* PROBLEM STATEMENT
Retype, exactly as they appear below, the lines between the line holding "constantCoeff_C, map_sum]" and the line holding "isUnit_iff_ne_zero]", both ends included.

____

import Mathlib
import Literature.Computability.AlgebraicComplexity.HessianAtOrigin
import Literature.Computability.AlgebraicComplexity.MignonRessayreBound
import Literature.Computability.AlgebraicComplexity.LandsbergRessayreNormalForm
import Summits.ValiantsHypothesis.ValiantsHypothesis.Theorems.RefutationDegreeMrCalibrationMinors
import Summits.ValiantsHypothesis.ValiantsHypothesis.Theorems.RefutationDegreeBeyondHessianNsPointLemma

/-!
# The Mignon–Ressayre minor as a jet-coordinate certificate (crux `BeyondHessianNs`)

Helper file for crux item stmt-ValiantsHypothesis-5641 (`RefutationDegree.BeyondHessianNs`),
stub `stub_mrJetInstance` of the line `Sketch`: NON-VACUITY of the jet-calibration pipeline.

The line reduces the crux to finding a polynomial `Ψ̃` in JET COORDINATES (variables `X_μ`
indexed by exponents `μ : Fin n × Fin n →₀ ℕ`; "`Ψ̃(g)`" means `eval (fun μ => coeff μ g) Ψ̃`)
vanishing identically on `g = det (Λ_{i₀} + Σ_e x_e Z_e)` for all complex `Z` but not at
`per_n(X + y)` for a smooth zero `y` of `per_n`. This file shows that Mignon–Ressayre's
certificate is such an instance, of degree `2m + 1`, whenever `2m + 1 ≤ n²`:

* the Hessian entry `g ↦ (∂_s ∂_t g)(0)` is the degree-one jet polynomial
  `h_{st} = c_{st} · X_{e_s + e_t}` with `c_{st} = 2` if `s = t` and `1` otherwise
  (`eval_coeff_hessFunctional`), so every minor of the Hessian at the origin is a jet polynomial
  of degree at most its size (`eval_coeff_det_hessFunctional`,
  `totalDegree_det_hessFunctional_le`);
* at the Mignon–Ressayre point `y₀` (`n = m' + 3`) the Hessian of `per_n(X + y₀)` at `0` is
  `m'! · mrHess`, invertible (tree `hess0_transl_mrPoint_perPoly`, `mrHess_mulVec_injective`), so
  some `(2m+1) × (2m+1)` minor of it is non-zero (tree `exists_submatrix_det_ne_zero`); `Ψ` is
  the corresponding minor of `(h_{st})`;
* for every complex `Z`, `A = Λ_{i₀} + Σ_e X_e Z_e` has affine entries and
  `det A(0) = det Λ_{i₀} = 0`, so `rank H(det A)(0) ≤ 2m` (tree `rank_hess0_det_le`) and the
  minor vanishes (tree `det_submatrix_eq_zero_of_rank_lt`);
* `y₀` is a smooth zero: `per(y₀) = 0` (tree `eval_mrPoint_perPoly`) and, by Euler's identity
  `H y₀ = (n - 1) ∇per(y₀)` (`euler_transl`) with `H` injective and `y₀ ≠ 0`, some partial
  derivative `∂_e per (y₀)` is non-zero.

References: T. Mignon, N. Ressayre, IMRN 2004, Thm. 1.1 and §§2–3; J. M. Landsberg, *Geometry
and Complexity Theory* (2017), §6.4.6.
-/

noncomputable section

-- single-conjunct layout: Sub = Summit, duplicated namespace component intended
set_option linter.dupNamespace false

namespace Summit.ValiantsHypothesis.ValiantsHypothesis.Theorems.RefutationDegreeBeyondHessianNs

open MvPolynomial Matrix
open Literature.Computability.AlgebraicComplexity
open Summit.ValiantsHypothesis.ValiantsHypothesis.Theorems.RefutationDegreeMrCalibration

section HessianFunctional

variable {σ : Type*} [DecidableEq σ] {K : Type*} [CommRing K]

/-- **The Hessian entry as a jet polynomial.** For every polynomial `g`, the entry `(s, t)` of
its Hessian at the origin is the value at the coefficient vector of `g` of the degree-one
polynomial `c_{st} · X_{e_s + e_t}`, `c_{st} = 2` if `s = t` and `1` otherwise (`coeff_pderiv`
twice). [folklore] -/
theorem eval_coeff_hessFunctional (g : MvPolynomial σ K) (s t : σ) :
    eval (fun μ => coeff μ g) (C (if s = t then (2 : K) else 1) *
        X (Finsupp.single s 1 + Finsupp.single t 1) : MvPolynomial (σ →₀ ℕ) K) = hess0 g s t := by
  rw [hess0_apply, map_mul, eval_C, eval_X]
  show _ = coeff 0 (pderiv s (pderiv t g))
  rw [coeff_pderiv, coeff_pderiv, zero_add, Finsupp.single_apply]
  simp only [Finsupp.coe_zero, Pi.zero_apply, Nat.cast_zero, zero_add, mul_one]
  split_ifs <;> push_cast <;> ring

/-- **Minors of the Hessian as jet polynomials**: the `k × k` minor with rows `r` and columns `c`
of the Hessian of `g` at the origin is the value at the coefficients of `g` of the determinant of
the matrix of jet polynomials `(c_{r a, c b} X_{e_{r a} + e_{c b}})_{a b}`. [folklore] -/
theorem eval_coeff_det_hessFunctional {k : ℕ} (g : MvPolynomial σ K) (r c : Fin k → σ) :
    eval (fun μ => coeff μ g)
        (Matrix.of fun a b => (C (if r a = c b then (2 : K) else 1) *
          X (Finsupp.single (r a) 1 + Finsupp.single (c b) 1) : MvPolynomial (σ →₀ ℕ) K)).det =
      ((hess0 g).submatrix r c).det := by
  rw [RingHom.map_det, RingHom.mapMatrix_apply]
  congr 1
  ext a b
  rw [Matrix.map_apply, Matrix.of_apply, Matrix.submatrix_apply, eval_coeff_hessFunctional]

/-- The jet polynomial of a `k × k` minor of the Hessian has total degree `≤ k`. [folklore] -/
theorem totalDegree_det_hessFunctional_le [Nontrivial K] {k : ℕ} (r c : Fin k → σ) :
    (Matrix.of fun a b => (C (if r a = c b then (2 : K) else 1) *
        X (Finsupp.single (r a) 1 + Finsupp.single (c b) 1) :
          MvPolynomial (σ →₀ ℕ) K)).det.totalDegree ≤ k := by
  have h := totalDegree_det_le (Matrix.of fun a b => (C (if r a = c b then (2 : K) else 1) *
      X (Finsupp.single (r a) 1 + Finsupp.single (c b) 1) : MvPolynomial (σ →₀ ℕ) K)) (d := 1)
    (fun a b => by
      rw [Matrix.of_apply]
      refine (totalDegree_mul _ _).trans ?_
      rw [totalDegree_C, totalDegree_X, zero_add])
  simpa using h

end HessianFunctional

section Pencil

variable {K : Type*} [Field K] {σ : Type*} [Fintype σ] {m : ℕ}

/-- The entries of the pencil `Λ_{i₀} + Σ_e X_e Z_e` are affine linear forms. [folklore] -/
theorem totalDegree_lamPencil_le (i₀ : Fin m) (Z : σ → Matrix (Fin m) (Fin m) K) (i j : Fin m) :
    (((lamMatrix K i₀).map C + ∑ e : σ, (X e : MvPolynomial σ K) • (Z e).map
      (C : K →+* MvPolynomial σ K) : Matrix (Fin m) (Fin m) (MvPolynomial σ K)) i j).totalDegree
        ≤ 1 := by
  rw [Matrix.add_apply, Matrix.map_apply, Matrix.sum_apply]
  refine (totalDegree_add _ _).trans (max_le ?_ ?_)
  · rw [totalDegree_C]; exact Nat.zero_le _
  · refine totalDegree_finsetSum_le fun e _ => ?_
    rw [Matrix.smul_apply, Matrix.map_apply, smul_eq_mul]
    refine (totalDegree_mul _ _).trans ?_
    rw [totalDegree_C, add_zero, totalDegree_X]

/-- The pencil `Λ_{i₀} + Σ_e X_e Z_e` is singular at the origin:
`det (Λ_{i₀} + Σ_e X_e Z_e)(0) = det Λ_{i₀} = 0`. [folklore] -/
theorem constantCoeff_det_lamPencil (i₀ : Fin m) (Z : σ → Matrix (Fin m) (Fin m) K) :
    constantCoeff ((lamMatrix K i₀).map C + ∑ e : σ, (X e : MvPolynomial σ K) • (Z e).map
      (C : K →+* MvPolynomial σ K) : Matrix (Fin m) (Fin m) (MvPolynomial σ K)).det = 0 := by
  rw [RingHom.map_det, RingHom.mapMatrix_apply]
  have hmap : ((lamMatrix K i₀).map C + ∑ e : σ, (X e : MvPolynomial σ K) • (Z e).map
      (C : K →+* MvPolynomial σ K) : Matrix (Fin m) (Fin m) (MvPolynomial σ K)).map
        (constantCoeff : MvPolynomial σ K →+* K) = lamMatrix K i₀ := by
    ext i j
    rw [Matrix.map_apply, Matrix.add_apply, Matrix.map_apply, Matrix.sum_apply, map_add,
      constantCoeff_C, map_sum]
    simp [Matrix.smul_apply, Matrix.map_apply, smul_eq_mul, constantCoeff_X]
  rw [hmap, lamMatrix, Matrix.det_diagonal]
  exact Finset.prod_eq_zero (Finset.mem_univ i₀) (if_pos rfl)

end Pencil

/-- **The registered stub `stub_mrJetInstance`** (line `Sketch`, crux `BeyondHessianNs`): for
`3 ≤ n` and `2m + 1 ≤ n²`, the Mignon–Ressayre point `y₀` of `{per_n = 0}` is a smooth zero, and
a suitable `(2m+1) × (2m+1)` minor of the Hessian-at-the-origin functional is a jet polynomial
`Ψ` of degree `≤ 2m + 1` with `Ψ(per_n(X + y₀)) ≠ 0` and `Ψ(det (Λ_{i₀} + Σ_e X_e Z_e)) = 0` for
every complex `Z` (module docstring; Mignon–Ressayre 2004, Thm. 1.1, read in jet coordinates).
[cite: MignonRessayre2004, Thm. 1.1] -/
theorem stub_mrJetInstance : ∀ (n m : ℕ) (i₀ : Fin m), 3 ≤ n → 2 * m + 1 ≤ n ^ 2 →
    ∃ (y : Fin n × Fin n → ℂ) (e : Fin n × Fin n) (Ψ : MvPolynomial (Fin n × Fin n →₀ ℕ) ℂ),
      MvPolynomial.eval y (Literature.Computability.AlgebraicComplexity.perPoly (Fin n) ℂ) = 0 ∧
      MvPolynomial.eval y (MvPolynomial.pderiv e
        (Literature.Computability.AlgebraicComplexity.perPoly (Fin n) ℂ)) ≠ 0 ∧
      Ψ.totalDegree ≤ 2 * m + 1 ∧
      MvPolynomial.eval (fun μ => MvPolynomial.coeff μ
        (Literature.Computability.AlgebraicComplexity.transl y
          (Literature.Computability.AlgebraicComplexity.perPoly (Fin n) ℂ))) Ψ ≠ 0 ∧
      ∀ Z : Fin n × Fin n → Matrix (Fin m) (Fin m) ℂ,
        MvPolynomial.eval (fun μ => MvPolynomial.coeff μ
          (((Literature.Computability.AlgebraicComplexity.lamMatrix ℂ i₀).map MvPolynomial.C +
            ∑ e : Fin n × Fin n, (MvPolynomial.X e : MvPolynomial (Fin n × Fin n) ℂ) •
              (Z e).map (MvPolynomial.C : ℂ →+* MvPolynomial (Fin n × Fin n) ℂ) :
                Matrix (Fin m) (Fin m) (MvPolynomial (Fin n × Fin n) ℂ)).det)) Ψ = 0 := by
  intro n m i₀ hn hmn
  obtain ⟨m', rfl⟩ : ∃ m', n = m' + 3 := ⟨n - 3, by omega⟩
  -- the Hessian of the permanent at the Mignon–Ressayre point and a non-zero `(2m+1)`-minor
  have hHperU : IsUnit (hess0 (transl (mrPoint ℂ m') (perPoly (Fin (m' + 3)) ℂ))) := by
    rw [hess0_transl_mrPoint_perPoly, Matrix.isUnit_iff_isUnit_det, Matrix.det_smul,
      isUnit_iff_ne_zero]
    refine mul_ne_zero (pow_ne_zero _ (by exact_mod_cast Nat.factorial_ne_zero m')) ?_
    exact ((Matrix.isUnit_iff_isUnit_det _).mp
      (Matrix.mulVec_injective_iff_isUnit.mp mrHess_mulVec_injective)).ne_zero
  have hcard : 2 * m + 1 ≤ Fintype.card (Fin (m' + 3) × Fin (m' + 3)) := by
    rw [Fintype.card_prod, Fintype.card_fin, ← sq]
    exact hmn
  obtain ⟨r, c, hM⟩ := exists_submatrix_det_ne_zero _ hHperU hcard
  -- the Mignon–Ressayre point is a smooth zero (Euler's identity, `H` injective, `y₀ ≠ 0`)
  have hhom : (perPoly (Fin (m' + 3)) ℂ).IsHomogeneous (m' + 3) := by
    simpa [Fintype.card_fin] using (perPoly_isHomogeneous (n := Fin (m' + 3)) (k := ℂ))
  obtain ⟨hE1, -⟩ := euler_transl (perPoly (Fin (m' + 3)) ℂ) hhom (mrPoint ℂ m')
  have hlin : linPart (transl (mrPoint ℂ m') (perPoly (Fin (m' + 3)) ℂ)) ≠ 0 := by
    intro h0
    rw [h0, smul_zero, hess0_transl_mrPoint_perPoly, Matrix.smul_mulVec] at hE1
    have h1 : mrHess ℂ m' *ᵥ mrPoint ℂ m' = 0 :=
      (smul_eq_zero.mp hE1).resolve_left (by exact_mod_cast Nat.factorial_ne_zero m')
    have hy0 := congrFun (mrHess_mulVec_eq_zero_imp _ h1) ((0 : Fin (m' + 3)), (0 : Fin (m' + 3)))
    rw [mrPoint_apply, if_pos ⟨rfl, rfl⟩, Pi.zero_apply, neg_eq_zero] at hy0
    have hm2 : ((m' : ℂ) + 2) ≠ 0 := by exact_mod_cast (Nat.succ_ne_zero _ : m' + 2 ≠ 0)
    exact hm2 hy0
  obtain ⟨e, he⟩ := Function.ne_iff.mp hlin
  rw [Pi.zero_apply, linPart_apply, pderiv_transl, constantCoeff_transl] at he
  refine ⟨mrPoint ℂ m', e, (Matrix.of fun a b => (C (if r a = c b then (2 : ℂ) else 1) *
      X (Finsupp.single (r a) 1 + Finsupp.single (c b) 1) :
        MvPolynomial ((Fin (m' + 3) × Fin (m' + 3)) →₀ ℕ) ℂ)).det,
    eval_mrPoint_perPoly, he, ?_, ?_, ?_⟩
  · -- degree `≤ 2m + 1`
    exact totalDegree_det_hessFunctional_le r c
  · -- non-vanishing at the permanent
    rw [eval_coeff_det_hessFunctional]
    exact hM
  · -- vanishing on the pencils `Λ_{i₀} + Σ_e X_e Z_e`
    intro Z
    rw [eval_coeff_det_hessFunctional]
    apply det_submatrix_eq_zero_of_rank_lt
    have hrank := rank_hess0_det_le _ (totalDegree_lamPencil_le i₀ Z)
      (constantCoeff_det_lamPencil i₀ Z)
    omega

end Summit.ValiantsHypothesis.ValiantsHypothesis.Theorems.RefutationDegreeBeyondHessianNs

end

____

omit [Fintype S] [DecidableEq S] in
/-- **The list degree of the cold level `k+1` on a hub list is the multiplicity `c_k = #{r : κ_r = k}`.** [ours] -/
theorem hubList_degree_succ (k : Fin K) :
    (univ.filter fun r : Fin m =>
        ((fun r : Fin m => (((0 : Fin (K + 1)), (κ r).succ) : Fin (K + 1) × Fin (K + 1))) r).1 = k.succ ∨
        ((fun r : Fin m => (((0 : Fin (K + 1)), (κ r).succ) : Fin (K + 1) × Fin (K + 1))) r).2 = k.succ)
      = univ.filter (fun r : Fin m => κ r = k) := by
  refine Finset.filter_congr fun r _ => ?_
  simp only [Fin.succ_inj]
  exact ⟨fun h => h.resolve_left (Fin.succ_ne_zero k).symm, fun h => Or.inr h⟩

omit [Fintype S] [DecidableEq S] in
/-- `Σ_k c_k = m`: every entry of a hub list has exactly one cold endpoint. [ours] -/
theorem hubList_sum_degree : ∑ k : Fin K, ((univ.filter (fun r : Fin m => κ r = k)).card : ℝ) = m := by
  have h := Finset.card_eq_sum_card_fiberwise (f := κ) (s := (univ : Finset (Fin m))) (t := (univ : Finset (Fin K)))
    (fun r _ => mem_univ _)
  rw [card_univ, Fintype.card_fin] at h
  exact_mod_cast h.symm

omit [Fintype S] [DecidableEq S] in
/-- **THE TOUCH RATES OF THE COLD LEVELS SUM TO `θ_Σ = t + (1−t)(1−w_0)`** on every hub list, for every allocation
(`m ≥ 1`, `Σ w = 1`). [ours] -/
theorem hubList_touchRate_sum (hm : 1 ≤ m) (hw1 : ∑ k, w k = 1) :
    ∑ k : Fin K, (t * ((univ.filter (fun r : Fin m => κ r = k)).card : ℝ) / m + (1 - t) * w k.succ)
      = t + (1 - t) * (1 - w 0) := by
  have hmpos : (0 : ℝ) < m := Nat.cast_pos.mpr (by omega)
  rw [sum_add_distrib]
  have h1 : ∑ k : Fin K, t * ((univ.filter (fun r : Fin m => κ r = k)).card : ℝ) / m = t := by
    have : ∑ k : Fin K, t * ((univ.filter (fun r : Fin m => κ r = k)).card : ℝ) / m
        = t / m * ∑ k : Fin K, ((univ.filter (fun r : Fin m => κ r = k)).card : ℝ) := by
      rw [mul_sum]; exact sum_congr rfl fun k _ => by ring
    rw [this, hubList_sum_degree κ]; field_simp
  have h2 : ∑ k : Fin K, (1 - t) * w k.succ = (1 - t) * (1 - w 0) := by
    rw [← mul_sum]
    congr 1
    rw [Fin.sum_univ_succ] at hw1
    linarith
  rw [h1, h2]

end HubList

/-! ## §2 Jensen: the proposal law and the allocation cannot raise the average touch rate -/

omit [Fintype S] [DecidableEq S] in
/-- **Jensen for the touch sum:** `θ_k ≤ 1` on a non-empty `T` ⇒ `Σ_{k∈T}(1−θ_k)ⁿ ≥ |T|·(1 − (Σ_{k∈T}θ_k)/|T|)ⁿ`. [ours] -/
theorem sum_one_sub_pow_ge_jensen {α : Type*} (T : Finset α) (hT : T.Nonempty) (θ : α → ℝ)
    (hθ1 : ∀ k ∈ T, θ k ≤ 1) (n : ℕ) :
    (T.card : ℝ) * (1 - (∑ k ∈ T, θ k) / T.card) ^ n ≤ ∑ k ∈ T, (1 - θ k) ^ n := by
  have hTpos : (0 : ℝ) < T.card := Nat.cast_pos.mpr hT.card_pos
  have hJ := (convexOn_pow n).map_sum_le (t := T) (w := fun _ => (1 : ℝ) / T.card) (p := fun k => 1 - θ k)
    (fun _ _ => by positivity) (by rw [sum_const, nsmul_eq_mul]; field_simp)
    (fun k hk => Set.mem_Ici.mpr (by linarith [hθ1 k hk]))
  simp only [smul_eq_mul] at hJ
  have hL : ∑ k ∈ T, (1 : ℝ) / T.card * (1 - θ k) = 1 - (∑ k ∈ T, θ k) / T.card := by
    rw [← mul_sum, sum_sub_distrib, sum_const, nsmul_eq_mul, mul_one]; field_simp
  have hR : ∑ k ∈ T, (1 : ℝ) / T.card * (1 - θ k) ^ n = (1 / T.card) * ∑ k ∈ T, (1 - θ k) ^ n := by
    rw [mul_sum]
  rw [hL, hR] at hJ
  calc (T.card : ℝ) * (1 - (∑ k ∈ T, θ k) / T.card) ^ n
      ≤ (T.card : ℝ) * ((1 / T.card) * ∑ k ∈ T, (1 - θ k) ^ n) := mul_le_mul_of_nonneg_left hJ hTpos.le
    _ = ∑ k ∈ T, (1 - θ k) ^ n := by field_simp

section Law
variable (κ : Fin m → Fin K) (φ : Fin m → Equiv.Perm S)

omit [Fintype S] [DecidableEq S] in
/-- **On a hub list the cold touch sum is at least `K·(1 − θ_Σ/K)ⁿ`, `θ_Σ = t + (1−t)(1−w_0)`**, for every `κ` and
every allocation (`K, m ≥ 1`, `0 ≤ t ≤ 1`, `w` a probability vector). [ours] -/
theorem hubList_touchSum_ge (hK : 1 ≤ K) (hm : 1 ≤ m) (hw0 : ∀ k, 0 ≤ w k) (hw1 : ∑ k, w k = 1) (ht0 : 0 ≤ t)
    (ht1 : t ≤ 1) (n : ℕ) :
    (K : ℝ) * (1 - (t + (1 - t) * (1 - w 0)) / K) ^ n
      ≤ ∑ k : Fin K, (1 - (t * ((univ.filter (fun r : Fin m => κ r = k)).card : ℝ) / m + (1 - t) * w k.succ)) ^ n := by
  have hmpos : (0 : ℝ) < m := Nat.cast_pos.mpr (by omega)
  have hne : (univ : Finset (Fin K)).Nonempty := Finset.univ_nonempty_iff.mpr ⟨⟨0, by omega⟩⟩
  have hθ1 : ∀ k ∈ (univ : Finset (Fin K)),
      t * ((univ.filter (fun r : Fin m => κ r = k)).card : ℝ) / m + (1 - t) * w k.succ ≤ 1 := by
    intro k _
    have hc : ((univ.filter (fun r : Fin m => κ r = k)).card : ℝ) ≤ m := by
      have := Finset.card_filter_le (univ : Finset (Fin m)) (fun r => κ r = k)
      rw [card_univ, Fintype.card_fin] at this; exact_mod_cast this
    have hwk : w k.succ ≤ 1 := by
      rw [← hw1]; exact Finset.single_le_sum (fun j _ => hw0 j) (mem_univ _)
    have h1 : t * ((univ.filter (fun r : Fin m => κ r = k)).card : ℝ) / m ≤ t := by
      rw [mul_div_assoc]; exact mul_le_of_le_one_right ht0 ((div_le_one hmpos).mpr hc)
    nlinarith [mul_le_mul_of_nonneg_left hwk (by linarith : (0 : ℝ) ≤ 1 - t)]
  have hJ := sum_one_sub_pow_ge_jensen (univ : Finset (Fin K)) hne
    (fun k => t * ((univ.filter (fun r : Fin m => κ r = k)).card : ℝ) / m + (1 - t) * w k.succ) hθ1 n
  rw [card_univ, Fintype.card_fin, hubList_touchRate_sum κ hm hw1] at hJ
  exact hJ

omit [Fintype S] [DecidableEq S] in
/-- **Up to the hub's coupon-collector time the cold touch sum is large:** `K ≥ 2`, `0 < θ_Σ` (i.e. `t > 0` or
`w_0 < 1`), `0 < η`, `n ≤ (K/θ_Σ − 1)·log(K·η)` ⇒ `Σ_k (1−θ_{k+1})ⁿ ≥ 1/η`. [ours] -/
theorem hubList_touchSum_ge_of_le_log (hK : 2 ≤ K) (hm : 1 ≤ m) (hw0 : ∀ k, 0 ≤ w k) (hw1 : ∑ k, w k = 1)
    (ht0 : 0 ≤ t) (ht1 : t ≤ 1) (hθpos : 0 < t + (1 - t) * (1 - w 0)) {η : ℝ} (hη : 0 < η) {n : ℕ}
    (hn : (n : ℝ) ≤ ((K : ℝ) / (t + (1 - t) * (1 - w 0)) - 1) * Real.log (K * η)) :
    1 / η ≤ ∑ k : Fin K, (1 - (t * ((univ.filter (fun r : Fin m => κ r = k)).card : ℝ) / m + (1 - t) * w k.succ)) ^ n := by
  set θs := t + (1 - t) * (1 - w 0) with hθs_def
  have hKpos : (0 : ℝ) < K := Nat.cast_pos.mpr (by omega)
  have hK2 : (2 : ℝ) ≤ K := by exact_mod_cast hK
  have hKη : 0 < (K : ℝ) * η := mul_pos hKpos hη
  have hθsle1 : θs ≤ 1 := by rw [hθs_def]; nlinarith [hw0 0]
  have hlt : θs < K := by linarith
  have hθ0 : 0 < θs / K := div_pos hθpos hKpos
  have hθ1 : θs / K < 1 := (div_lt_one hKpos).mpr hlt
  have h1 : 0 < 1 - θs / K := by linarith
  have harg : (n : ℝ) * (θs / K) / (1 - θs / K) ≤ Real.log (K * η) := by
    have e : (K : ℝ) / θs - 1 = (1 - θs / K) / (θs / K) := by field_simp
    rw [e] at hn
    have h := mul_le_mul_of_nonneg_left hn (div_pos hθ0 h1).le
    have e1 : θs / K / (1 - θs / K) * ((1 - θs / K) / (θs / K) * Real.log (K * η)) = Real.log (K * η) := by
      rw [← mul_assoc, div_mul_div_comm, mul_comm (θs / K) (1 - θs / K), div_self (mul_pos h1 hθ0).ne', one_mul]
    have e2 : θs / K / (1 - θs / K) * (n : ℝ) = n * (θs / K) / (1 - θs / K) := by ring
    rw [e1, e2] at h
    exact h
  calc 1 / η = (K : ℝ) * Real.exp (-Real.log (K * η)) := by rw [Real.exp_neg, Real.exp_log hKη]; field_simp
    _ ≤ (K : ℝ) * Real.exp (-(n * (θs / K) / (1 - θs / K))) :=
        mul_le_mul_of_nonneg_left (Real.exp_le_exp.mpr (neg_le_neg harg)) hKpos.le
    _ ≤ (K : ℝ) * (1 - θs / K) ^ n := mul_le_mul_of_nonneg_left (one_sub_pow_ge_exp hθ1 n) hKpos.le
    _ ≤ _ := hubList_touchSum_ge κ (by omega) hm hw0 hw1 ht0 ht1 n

____

* RESPONSE TO THE TASK
      constantCoeff_C, map_sum]
    simp [Matrix.smul_apply, Matrix.map_apply, smul_eq_mul, constantCoeff_X]
  rw [hmap, lamMatrix, Matrix.det_diagonal]
  exact Finset.prod_eq_zero (Finset.mem_univ i₀) (if_pos rfl)

end Pencil

/-- **The registered stub `stub_mrJetInstance`** (line `Sketch`, crux `BeyondHessianNs`): for
`3 ≤ n` and `2m + 1 ≤ n²`, the Mignon–Ressayre point `y₀` of `{per_n = 0}` is a smooth zero, and
a suitable `(2m+1) × (2m+1)` minor of the Hessian-at-the-origin functional is a jet polynomial
`Ψ` of degree `≤ 2m + 1` with `Ψ(per_n(X + y₀)) ≠ 0` and `Ψ(det (Λ_{i₀} + Σ_e X_e Z_e)) = 0` for
every complex `Z` (module docstring; Mignon–Ressayre 2004, Thm. 1.1, read in jet coordinates).
[cite: MignonRessayre2004, Thm. 1.1] -/
theorem stub_mrJetInstance : ∀ (n m : ℕ) (i₀ : Fin m), 3 ≤ n → 2 * m + 1 ≤ n ^ 2 →
    ∃ (y : Fin n × Fin n → ℂ) (e : Fin n × Fin n) (Ψ : MvPolynomial (Fin n × Fin n →₀ ℕ) ℂ),
      MvPolynomial.eval y (Literature.Computability.AlgebraicComplexity.perPoly (Fin n) ℂ) = 0 ∧
      MvPolynomial.eval y (MvPolynomial.pderiv e
        (Literature.Computability.AlgebraicComplexity.perPoly (Fin n) ℂ)) ≠ 0 ∧
      Ψ.totalDegree ≤ 2 * m + 1 ∧
      MvPolynomial.eval (fun μ => MvPolynomial.coeff μ
        (Literature.Computability.AlgebraicComplexity.transl y
          (Literature.Computability.AlgebraicComplexity.perPoly (Fin n) ℂ))) Ψ ≠ 0 ∧
      ∀ Z : Fin n × Fin n → Matrix (Fin m) (Fin m) ℂ,
        MvPolynomial.eval (fun μ => MvPolynomial.coeff μ
          (((Literature.Computability.AlgebraicComplexity.lamMatrix ℂ i₀).map MvPolynomial.C +
            ∑ e : Fin n × Fin n, (MvPolynomial.X e : MvPolynomial (Fin n × Fin n) ℂ) •
              (Z e).map (MvPolynomial.C : ℂ →+* MvPolynomial (Fin n × Fin n) ℂ) :
                Matrix (Fin m) (Fin m) (MvPolynomial (Fin n × Fin n) ℂ)).det)) Ψ = 0 := by
  intro n m i₀ hn hmn
  obtain ⟨m', rfl⟩ : ∃ m', n = m' + 3 := ⟨n - 3, by omega⟩
  -- the Hessian of the permanent at the Mignon–Ressayre point and a non-zero `(2m+1)`-minor
  have hHperU : IsUnit (hess0 (transl (mrPoint ℂ m') (perPoly (Fin (m' + 3)) ℂ))) := by
    rw [hess0_transl_mrPoint_perPoly, Matrix.isUnit_iff_isUnit_det, Matrix.det_smul,
      isUnit_iff_ne_zero]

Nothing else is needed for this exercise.